- Born: Ypsilanti, Michigan
- Died: August 20, 2005 (aged 61)
- Occupation: Professor of Law

= Larry Soderquist =

American author and law professor (1944–2005)

Larry D. Soderquist (July 20, 1944 – August 20, 2005) was a noted author and Professor of Law at Vanderbilt University Law School from 1981 to 2005 and director at Corporate and Securities Law Institute from 1993 to 2005.

==Biography==
Soderquist was born in Ypsilanti, Michigan and received his B.S. from Eastern Michigan University in 1966; his J.D. from Harvard in 1969; and his D.Min. from Trinity College of the Bible and Theological Seminary in 1998. Soderquist was an ordained minister. Before coming to Vanderbilt, Soderquist taught at the University of Notre Dame.

Prior to teaching, he was an Army Captain during the Vietnam War; after that, he practiced law on Wall Street with Milbank, Tweed, Hadley & McCloy. Soderquist was a Fulbright Scholar at Moscow State University during the Cold War.

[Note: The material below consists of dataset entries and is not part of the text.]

/-- **TENTS**: for every `j ≤ m + K` and `y ∈ T^{(j)}` there is `τ : T_η → [0, 1]` with `τ(embIter j y) = 1`, `τ = 0` off `B^j(y)`, and
`|τ(b₊) − τ(b₋)| ≤ 2/L^j` on every fine bond (the product over the coordinates of the one-dimensional tents in the in-block labels; across a face of
`B^j(y)` the inner value is already `≤ 2/(L^j+1)`). [cite: Balaban1984PropagatorsII, (2.147) p.248] -/
theorem exists_tent {j : ℕ} (hj : j ≤ P.m + P.K) (y : Site P j) :
    ∃ τ : Site P 0 → ℝ, τ (embIter j y) = 1 ∧ (∀ x, iterBlockOf j x ≠ y → τ x = 0) ∧ (∀ x, 0 ≤ τ x ∧ τ x ≤ 1) ∧
      ∀ b : PBond P 0, |τ b.tgt - τ b.src| ≤ 2 / (P.L : ℝ) ^ j := by
  classical
  obtain ⟨c', hc'⟩ : Odd (P.L ^ j) := P.hL.1.pow
  set N : ℕ := P.L ^ j with hN
  set c : ℕ := (N - 1) / 2 with hc
  have hNodd : N = 2 * c + 1 := by omega
  have hNpos : 0 < N := by omega
  have hN1 : (0 : ℝ) < (N : ℝ) + 1 := by positivity
  -- the one-dimensional tent `f` and the product tent `g`
  obtain ⟨f, hf⟩ : ∃ f : ℕ → ℝ, ∀ o, f o = 1 - 2 / ((N : ℝ) + 1) * |(o : ℝ) - c| := ⟨_, fun _ => rfl⟩
  have hf01 : ∀ o, o < N → 0 ≤ f o ∧ f o ≤ 1 := fun o ho => by
    have h := tent1_bounds hNodd ho
    rw [hf]; exact ⟨le_trans (by positivity) h.1, h.2⟩
  have hmodlt : ∀ (x : Site P 0) (μ : Fin P.d), (x μ).val % N < N := fun x μ => Nat.mod_lt _ hNpos
  obtain ⟨g, hg⟩ : ∃ g : Site P 0 → ℝ, ∀ x, g x = ∏ μ : Fin P.d, f ((x μ).val % N) := ⟨_, fun _ => rfl⟩
  have hg01 : ∀ x, 0 ≤ g x ∧ g x ≤ 1 := fun x => by
    rw [hg]; exact prod_mem_unit _ _ fun μ _ => hf01 _ (hmodlt x μ)
  have hgle : ∀ (x : Site P 0) (ν : Fin P.d), g x ≤ f ((x ν).val % N) := fun x ν => by
    rw [hg]; exact prod_le_factor _ _ (fun μ _ => hf01 _ (hmodlt x μ)) (Finset.mem_univ ν)
  have hends : f 0 = 2 / ((N : ℝ) + 1) ∧ f (N - 1) = 2 / ((N : ℝ) + 1) := by
    have h := tent1_ends hNodd
    rw [hf, hf]; exact_mod_cast h
  obtain ⟨τ, hτ⟩ : ∃ τ : Site P 0 → ℝ, ∀ x, τ x = if iterBlockOf j x = y then g x else 0 := ⟨_, fun _ => rfl⟩
  refine ⟨τ, ?_, ?_, ?_, ?_⟩
  · -- the centre
    rw [hτ, if_pos (iterBlockOf_embIter j hj y), hg]
    refine Finset.prod_eq_one fun μ _ => ?_
    rw [val_embIter_mod hj, ← hN, ← hc, hf]
    simp
  · intro x hx
    rw [hτ, if_neg hx]
  · intro x
    by_cases hx : iterBlockOf j x = y
    · rw [hτ, if_pos hx]; exact hg01 x
    · rw [hτ, if_neg hx]; exact ⟨le_rfl, zero_le_one⟩
  · intro b
    rw [hτ, hτ]
    have hfinal : 2 / ((N : ℝ) + 1) ≤ 2 / (P.L : ℝ) ^ j := by
      rw [show (P.L : ℝ) ^ j = (N : ℝ) by rw [hN]; push_cast; rfl]
      exact div_le_div_of_nonneg_left (by norm_num) (by exact_mod_cast hNpos) (by linarith)
    refine le_trans ?_ hfinal
    set x := b.src with hx
    set ν := b.dir with hν
    have htgt : b.tgt = x.shift ν := rfl
    have hother : ∀ μ, μ ≠ ν → (b.tgt μ).val % N = (x μ).val % N := fun μ hμ => by
      rw [htgt]; simp [Site.shift, Function.update_of_ne hμ]
    have hshift : (b.tgt ν).val % N = ((x ν).val % N + 1) % N := by rw [htgt]; exact val_shift_mod_pow hj x ν
    by_cases hcase : (x ν).val % N + 1 < N
    · -- interior step: same block, one label moves by one
      rw [Nat.mod_eq_of_lt hcase] at hshift
      have hval : (b.tgt ν).val = (x ν).val + 1 := by
        have hlt : (x ν).val + 1 < P.sitesPerDir 0 := by
          have hle : (x ν).val + 1 ≤ P.sitesPerDir 0 := ZMod.val_lt (x ν)
          rcases hle.lt_or_eq with h | h
          · exact h
          · exfalso
            obtain ⟨q, hq⟩ := BIJ88BlockCentredWeight.pow_dvd_sitesPerDir (P := P) hj
            have hq1 : 1 ≤ q := by
              rcases Nat.eq_zero_or_pos q with h0 | h0
              · rw [h0, mul_zero] at hq; exact absurd hq (P.sitesPerDir_ne_zero 0)
              · exact h0
            have hxv : (x ν).val = N * (q - 1) + (N - 1) := by
              have : (x ν).val + 1 = N * q := by rw [h, hq]
              have : N * q = N * (q - 1) + N := by
                rw [← Nat.mul_succ, Nat.succ_eq_add_one, Nat.sub_add_cancel hq1]
              omega
            have : (x ν).val % N = N - 1 := by rw [hxv, Nat.mul_add_mod, Nat.mod_eq_of_lt (by omega)]
            omega
        rw [htgt]
        simp only [Site.shift, Function.update_self]
        rw [ZMod.val_add, ZMod.val_one, Nat.mod_eq_of_lt hlt]
      have hsame : iterBlockOf j b.tgt = iterBlockOf j x := by
        funext μ
        apply ZMod.val_injective
        rw [val_iterBlockOf j hj, val_iterBlockOf j hj]
        by_cases hμ : μ = ν
        · subst hμ
          rw [hval]
          have hdm := Nat.div_add_mod (x ν).val N
          conv_lhs => rw [← hdm, Nat.add_assoc, Nat.mul_add_div hNpos, Nat.div_eq_of_lt hcase]
          rw [add_zero]
        · rw [htgt]; simp [Site.shift, Function.update_of_ne hμ]
      by_cases hin : iterBlockOf j x = y
      · rw [if_pos hin, if_pos (hsame.trans hin), hg, hg]
        refine (abs_prod_sub_prod_le _ _ _ (fun μ _ => hf01 _ (hmodlt x μ)) (Finset.mem_univ ν) fun μ _ hμ => by rw [hother μ hμ]).trans ?_
        rw [hshift, hf, hf]
        exact tent1_lip
      · have hout : iterBlockOf j b.tgt ≠ y := fun h => hin (hsame.symm.trans h)
        rw [if_neg hin, if_neg hout, sub_zero, abs_zero]
        positivity
    · -- a step across a face of the `L^j`-blocks: both values are already small
      have heq : (x ν).val % N + 1 = N := by have := hmodlt x ν; omega
      have hsrc_small : (if iterBlockOf j x = y then g x else 0) ≤ 2 / ((N : ℝ) + 1) := by
        split_ifs
        · refine (hgle x ν).trans ?_
          rw [show (x ν).val % N = N - 1 by omega, hends.2]
        · positivity
      have htgt_small : (if iterBlockOf j b.tgt = y then g b.tgt else 0) ≤ 2 / ((N : ℝ) + 1) := by
        split_ifs
        · refine (hgle b.tgt ν).trans ?_
          rw [hshift, heq, Nat.mod_self, hends.1]
        · positivity
      have hsrc0 : 0 ≤ (if iterBlockOf j x = y then g x else 0) := by split_ifs; exacts [(hg01 x).1, le_rfl]
      have htgt0 : 0 ≤ (if iterBlockOf j b.tgt = y then g b.tgt else 0) := by split_ifs; exacts [(hg01 _).1, le_rfl]
      rw [abs_sub_le_iff]
      constructor <;> linarith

Other military positions include serving as chief intelligence officer on a General's staff.

Soderquist also penned two mystery novels outside of his academic work: The Labcoat (1998) and The Iraqi Provocation (2003).

On July 3, 2005, Soderquist was in a serious car accident and died from his injuries the next month, aged 61. He was interred at Arlington National Cemetery in Virginia.